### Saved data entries
+++

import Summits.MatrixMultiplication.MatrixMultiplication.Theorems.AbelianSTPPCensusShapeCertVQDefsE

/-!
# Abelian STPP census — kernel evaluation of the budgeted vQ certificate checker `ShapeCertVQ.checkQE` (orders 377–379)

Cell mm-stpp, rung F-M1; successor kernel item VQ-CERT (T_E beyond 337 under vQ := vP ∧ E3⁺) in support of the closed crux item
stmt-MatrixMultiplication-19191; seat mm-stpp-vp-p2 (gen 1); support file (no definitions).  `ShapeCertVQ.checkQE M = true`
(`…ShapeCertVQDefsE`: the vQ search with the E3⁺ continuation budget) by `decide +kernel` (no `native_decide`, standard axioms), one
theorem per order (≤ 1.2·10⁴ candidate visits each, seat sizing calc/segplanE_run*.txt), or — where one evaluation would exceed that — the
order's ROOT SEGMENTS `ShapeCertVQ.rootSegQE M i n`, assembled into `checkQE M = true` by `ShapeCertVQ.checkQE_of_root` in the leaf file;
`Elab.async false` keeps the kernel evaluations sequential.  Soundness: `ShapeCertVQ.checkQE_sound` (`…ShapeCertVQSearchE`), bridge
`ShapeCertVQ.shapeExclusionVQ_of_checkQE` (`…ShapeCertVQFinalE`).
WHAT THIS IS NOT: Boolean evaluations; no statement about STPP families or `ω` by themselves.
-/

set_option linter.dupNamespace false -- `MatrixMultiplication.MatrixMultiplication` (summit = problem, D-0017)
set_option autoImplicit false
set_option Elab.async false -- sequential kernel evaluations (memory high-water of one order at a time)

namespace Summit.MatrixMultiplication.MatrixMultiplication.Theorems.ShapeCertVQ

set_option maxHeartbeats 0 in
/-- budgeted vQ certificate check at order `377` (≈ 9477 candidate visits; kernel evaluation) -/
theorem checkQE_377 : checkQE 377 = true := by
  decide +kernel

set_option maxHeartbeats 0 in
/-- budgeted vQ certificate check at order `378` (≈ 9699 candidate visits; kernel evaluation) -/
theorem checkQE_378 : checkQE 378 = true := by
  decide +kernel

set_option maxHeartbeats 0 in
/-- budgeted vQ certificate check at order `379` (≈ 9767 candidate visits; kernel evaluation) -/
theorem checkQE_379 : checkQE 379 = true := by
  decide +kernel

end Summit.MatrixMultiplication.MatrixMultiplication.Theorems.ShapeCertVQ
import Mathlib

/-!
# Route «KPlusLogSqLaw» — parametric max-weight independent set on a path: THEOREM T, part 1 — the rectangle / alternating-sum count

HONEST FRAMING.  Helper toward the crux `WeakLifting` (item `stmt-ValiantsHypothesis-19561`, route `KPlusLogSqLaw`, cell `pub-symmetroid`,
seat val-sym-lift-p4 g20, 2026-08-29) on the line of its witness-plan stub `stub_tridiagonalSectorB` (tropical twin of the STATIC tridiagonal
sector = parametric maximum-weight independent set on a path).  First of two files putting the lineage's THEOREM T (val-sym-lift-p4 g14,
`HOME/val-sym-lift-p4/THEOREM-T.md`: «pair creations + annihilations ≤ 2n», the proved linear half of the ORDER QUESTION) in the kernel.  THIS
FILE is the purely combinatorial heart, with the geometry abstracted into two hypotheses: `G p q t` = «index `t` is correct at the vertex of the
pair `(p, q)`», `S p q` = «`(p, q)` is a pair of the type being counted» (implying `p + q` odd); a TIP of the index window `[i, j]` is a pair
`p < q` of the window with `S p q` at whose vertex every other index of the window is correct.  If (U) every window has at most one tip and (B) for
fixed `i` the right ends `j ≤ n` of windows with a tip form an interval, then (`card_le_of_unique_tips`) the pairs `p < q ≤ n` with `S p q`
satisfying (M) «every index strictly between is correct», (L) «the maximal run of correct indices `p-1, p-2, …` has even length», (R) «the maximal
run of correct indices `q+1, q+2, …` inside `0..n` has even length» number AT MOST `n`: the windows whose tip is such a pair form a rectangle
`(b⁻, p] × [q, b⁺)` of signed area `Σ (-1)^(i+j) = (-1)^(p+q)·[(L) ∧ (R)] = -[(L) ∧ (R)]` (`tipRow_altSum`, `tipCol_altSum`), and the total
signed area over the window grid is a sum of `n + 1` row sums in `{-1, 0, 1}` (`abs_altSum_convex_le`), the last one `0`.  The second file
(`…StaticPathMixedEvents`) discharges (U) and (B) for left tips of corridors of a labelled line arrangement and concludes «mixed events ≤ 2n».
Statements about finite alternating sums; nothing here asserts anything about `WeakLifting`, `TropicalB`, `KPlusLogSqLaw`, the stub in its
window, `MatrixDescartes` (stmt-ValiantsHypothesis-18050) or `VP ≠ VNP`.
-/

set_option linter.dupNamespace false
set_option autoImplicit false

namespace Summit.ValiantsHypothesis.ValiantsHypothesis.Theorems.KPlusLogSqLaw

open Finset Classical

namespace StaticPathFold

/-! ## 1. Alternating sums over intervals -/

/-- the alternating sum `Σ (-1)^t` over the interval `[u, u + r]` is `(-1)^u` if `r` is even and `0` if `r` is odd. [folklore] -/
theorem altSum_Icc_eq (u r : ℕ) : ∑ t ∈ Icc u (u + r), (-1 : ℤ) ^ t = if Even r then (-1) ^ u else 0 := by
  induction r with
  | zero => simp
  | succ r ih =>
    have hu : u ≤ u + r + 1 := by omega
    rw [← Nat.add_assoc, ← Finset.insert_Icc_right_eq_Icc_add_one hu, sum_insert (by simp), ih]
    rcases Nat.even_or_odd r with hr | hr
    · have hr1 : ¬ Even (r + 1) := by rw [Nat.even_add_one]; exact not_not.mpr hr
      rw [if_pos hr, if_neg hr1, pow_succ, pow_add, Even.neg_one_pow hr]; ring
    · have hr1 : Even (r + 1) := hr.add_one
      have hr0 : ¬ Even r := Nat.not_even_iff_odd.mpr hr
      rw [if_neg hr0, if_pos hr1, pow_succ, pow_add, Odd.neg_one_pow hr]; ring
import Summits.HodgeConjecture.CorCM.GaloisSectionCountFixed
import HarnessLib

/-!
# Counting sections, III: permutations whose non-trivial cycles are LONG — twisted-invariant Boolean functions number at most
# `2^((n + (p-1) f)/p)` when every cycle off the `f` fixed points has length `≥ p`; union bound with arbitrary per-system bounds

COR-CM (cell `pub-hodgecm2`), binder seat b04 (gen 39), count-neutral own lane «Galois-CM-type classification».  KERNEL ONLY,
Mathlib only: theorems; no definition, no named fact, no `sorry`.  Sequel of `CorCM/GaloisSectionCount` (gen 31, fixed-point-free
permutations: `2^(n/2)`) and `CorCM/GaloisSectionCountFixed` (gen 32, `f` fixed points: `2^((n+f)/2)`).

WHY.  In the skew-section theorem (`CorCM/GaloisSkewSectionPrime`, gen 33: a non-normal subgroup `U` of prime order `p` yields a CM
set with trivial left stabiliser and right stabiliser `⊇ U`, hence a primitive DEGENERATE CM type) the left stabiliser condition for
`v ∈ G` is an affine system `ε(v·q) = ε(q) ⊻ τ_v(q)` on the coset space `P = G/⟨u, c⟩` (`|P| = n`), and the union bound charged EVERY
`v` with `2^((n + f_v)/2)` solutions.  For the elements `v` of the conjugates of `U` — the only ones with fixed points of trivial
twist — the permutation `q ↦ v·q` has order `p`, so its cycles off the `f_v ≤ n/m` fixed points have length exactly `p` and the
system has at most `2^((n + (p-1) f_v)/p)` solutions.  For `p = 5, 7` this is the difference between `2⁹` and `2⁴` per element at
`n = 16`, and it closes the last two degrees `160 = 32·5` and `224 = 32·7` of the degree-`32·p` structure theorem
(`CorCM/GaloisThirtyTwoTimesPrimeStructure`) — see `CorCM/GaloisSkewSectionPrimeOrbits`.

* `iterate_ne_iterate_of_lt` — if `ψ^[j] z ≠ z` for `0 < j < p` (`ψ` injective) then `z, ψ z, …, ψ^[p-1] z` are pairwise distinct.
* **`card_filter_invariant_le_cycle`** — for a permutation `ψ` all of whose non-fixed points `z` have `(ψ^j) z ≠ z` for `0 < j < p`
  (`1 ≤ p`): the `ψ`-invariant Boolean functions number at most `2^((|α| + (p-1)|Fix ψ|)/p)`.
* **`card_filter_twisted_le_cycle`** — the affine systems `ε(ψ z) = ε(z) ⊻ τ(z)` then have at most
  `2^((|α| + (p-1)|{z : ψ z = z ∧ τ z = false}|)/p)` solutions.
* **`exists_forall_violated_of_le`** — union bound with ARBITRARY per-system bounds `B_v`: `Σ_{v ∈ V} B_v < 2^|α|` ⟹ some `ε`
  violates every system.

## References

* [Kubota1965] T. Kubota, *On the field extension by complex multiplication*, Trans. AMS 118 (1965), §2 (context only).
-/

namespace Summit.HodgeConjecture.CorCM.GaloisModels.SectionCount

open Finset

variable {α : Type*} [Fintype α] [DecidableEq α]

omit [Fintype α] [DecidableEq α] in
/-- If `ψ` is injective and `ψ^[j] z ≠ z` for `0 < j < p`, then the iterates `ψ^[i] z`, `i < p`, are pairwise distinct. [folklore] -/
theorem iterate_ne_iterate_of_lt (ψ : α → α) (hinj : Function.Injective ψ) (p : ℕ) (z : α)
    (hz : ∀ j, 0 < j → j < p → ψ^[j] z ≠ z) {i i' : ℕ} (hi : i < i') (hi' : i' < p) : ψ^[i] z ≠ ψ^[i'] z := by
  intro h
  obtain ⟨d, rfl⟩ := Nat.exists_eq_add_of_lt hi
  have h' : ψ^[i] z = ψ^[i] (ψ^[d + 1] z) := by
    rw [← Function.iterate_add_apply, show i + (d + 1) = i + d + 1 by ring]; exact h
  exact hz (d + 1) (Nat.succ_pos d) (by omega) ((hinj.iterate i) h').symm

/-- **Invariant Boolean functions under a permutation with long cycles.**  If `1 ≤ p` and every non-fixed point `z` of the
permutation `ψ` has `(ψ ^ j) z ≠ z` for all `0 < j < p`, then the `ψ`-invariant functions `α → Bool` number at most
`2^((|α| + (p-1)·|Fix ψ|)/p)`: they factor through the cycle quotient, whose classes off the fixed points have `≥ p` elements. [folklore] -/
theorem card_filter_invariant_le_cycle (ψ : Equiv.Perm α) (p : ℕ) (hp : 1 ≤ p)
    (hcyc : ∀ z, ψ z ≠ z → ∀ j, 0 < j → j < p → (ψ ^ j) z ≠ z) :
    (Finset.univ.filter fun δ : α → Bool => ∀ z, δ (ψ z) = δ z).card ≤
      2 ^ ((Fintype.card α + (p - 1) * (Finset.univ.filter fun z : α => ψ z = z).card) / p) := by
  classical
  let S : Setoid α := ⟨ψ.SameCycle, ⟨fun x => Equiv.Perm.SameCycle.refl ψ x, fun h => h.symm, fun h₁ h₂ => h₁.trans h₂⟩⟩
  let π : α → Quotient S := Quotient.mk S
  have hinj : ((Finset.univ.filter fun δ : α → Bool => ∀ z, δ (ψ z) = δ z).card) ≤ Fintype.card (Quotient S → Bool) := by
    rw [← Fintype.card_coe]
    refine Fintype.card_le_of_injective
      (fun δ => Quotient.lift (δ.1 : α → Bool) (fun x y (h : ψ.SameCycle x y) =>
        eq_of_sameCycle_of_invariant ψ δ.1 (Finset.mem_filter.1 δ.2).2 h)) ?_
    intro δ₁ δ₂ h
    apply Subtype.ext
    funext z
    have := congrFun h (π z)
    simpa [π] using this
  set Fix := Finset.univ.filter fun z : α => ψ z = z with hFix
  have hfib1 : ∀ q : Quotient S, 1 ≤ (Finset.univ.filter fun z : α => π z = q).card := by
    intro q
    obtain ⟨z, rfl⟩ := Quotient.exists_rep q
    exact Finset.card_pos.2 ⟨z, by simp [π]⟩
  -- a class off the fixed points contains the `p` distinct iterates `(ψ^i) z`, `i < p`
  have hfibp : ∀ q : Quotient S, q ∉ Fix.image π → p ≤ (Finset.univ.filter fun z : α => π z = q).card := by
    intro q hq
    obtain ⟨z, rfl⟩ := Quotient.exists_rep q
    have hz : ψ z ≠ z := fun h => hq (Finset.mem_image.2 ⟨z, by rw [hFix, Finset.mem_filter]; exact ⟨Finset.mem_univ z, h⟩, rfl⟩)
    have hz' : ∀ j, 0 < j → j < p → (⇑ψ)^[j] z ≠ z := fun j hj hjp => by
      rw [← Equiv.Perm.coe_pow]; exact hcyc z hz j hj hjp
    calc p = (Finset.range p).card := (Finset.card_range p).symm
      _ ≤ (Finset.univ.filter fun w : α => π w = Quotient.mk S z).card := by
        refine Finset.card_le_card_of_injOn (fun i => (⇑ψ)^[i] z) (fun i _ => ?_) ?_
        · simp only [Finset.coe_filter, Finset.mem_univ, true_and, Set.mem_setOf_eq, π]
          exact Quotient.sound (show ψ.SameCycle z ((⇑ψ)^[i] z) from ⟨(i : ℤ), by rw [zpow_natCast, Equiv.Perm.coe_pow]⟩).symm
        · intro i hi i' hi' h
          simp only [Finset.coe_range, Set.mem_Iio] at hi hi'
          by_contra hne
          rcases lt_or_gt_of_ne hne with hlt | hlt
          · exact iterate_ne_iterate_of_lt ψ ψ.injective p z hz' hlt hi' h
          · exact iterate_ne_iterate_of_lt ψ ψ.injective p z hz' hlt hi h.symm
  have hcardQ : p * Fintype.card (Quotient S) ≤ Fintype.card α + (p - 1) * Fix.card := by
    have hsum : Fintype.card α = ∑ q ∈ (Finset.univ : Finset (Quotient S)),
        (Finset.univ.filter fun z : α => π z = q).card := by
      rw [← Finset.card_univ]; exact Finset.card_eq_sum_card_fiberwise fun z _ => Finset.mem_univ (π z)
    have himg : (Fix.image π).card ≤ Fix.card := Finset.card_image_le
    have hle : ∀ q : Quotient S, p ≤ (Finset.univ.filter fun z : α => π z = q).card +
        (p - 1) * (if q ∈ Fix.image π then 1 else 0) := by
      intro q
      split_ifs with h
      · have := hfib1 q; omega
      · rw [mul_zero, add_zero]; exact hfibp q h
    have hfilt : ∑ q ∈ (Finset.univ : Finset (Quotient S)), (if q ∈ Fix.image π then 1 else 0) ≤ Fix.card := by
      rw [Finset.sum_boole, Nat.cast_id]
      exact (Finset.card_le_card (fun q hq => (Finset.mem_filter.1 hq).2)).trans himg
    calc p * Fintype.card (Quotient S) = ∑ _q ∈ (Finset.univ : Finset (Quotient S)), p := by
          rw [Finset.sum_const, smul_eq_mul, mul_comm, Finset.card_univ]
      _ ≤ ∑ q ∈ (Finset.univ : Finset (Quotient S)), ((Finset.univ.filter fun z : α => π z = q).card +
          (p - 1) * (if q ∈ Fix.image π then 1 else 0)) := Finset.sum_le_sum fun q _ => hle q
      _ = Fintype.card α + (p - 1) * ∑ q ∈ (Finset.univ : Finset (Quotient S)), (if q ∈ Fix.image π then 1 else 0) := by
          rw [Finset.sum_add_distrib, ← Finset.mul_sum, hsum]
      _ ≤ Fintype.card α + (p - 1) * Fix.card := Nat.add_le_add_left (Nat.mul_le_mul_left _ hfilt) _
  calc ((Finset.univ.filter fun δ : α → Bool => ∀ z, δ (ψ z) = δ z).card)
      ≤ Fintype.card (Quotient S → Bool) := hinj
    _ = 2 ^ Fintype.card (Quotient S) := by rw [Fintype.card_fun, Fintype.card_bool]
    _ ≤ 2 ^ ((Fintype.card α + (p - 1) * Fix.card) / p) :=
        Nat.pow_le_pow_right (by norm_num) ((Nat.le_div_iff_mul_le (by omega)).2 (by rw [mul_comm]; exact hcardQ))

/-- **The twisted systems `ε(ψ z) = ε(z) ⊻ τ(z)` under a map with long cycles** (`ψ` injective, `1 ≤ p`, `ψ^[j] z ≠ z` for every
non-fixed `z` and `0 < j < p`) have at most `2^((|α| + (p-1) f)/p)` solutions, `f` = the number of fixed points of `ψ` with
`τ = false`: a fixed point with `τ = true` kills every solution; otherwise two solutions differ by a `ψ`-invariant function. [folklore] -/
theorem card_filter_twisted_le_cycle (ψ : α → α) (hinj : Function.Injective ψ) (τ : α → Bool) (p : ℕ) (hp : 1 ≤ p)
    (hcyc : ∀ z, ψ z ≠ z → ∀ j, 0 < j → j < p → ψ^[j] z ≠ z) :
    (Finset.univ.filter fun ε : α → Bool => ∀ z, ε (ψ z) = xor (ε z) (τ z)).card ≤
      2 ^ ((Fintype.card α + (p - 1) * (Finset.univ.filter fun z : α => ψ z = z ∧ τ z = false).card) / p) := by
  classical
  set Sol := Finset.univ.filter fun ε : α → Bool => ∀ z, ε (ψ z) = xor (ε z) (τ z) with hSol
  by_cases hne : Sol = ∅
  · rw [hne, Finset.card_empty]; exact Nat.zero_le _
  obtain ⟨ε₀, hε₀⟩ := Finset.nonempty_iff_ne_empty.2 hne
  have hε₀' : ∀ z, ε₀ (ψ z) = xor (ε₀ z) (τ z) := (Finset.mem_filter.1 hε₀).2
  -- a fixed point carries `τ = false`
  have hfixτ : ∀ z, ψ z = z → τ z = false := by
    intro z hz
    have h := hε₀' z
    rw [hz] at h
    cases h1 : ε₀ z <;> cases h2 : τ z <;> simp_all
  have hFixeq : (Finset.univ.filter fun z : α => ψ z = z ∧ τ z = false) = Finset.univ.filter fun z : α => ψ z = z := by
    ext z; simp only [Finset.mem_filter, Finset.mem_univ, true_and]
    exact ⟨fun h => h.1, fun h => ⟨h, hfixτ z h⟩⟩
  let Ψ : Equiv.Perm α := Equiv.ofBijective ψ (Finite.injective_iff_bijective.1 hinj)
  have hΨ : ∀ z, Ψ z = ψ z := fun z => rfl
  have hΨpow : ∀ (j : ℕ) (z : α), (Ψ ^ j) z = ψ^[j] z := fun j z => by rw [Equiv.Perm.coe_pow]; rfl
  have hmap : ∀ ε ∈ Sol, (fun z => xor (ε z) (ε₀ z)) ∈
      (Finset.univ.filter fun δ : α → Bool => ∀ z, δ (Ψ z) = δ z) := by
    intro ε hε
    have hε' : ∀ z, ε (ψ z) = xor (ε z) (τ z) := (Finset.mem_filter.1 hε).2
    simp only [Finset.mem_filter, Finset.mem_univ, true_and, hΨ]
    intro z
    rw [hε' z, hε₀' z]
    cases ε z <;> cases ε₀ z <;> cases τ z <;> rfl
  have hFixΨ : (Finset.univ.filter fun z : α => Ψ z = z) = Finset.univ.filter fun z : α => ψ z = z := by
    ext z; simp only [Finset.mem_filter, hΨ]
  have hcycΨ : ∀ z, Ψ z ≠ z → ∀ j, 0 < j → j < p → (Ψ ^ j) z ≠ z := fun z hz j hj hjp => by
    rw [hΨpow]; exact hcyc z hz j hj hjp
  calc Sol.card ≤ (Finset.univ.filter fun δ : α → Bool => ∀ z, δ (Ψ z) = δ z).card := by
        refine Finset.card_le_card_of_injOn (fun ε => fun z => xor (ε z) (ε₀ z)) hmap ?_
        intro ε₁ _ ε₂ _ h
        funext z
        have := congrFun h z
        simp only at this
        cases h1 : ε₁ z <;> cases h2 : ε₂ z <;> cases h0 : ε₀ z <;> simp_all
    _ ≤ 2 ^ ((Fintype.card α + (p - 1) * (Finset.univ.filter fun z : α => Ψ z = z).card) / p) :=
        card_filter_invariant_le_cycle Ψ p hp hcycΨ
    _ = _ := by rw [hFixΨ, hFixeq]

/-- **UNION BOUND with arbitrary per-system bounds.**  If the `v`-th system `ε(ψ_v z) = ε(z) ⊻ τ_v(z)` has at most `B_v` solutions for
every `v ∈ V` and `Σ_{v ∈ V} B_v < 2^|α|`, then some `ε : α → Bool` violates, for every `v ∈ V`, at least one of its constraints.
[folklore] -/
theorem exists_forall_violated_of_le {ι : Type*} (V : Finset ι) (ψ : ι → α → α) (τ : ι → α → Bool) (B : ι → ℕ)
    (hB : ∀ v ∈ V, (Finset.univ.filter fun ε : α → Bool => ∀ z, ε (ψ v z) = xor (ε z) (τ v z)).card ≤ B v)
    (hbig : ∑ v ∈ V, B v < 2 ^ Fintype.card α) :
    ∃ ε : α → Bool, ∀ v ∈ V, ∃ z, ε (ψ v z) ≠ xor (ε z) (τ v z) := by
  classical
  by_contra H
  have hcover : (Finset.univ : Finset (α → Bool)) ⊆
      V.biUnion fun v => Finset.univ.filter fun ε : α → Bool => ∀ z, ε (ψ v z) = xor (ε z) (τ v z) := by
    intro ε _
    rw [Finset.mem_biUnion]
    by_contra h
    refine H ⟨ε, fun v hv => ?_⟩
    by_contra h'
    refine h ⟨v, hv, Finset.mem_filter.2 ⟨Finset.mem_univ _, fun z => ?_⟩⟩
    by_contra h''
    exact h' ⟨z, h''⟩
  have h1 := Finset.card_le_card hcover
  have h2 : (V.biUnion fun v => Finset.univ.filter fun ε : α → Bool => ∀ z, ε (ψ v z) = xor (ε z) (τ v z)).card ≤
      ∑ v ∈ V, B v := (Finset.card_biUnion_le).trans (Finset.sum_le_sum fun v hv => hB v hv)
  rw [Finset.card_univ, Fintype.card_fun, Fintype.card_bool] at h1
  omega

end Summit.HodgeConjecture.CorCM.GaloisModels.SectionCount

+++

Looking only at the data above, say how many of its lines contain the string "Summits", and nothing more.

### RESPONSE
2